• _WHAT IS NEEDED_: From the first line of the data below through the line holding "## References", write out each line exactly as it stands.

Saved entries

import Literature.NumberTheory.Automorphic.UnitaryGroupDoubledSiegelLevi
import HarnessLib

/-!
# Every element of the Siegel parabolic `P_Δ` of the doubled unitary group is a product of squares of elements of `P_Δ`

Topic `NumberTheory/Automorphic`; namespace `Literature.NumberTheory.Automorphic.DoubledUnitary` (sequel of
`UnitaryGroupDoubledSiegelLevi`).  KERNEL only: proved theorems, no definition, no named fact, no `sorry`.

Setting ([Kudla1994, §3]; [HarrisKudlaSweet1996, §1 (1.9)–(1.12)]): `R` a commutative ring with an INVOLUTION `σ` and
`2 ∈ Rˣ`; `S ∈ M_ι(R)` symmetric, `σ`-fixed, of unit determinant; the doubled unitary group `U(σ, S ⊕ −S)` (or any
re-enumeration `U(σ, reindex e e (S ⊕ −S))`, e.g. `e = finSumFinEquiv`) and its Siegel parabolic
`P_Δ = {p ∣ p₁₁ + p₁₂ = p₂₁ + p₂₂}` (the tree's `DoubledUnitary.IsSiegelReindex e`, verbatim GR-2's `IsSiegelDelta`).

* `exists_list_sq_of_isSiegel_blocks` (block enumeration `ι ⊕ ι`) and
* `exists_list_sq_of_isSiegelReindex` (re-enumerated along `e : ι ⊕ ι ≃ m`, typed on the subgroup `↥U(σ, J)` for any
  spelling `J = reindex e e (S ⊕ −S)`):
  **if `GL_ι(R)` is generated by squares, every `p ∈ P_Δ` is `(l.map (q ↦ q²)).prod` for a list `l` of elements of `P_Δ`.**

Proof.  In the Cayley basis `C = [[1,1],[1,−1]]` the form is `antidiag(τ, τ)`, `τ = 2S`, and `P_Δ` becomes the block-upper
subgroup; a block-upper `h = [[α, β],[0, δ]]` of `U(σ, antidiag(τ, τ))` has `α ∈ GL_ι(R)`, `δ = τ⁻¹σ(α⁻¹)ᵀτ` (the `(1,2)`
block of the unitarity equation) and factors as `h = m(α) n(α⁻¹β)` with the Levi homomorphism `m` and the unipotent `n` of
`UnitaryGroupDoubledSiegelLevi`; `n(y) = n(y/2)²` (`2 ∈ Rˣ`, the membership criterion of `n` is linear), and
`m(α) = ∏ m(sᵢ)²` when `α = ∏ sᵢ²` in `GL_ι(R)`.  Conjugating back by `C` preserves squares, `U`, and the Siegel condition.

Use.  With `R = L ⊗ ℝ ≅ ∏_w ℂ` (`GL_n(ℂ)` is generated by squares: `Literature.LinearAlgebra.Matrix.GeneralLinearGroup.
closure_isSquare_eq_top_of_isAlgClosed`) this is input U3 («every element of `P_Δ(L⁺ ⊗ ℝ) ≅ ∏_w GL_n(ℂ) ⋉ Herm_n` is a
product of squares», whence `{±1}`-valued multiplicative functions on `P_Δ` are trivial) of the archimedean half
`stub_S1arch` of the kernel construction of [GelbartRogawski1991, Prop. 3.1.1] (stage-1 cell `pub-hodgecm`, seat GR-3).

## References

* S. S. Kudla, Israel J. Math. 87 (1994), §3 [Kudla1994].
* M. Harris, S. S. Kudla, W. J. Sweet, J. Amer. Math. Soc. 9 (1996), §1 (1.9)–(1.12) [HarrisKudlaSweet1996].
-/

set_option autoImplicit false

• _SOLUTION FOR THIS TASK_:
import Literature.NumberTheory.Automorphic.UnitaryGroupDoubledSiegelLevi
import HarnessLib

/-!
# Every element of the Siegel parabolic `P_Δ` of the doubled unitary group is a product of squares of elements of `P_Δ`

Topic `NumberTheory/Automorphic`; namespace `Literature.NumberTheory.Automorphic.DoubledUnitary` (sequel of
`UnitaryGroupDoubledSiegelLevi`).  KERNEL only: proved theorems, no definition, no named fact, no `sorry`.

Setting ([Kudla1994, §3]; [HarrisKudlaSweet1996, §1 (1.9)–(1.12)]): `R` a commutative ring with an INVOLUTION `σ` and
`2 ∈ Rˣ`; `S ∈ M_ι(R)` symmetric, `σ`-fixed, of unit determinant; the doubled unitary group `U(σ, S ⊕ −S)` (or any
re-enumeration `U(σ, reindex e e (S ⊕ −S))`, e.g. `e = finSumFinEquiv`) and its Siegel parabolic
`P_Δ = {p ∣ p₁₁ + p₁₂ = p₂₁ + p₂₂}` (the tree's `DoubledUnitary.IsSiegelReindex e`, verbatim GR-2's `IsSiegelDelta`).

* `exists_list_sq_of_isSiegel_blocks` (block enumeration `ι ⊕ ι`) and
* `exists_list_sq_of_isSiegelReindex` (re-enumerated along `e : ι ⊕ ι ≃ m`, typed on the subgroup `↥U(σ, J)` for any
  spelling `J = reindex e e (S ⊕ −S)`):
  **if `GL_ι(R)` is generated by squares, every `p ∈ P_Δ` is `(l.map (q ↦ q²)).prod` for a list `l` of elements of `P_Δ`.**

Proof.  In the Cayley basis `C = [[1,1],[1,−1]]` the form is `antidiag(τ, τ)`, `τ = 2S`, and `P_Δ` becomes the block-upper
subgroup; a block-upper `h = [[α, β],[0, δ]]` of `U(σ, antidiag(τ, τ))` has `α ∈ GL_ι(R)`, `δ = τ⁻¹σ(α⁻¹)ᵀτ` (the `(1,2)`
block of the unitarity equation) and factors as `h = m(α) n(α⁻¹β)` with the Levi homomorphism `m` and the unipotent `n` of
`UnitaryGroupDoubledSiegelLevi`; `n(y) = n(y/2)²` (`2 ∈ Rˣ`, the membership criterion of `n` is linear), and
`m(α) = ∏ m(sᵢ)²` when `α = ∏ sᵢ²` in `GL_ι(R)`.  Conjugating back by `C` preserves squares, `U`, and the Siegel condition.

Use.  With `R = L ⊗ ℝ ≅ ∏_w ℂ` (`GL_n(ℂ)` is generated by squares: `Literature.LinearAlgebra.Matrix.GeneralLinearGroup.
closure_isSquare_eq_top_of_isAlgClosed`) this is input U3 («every element of `P_Δ(L⁺ ⊗ ℝ) ≅ ∏_w GL_n(ℂ) ⋉ Herm_n` is a
product of squares», whence `{±1}`-valued multiplicative functions on `P_Δ` are trivial) of the archimedean half
`stub_S1arch` of the kernel construction of [GelbartRogawski1991, Prop. 3.1.1] (stage-1 cell `pub-hodgecm`, seat GR-3).

## References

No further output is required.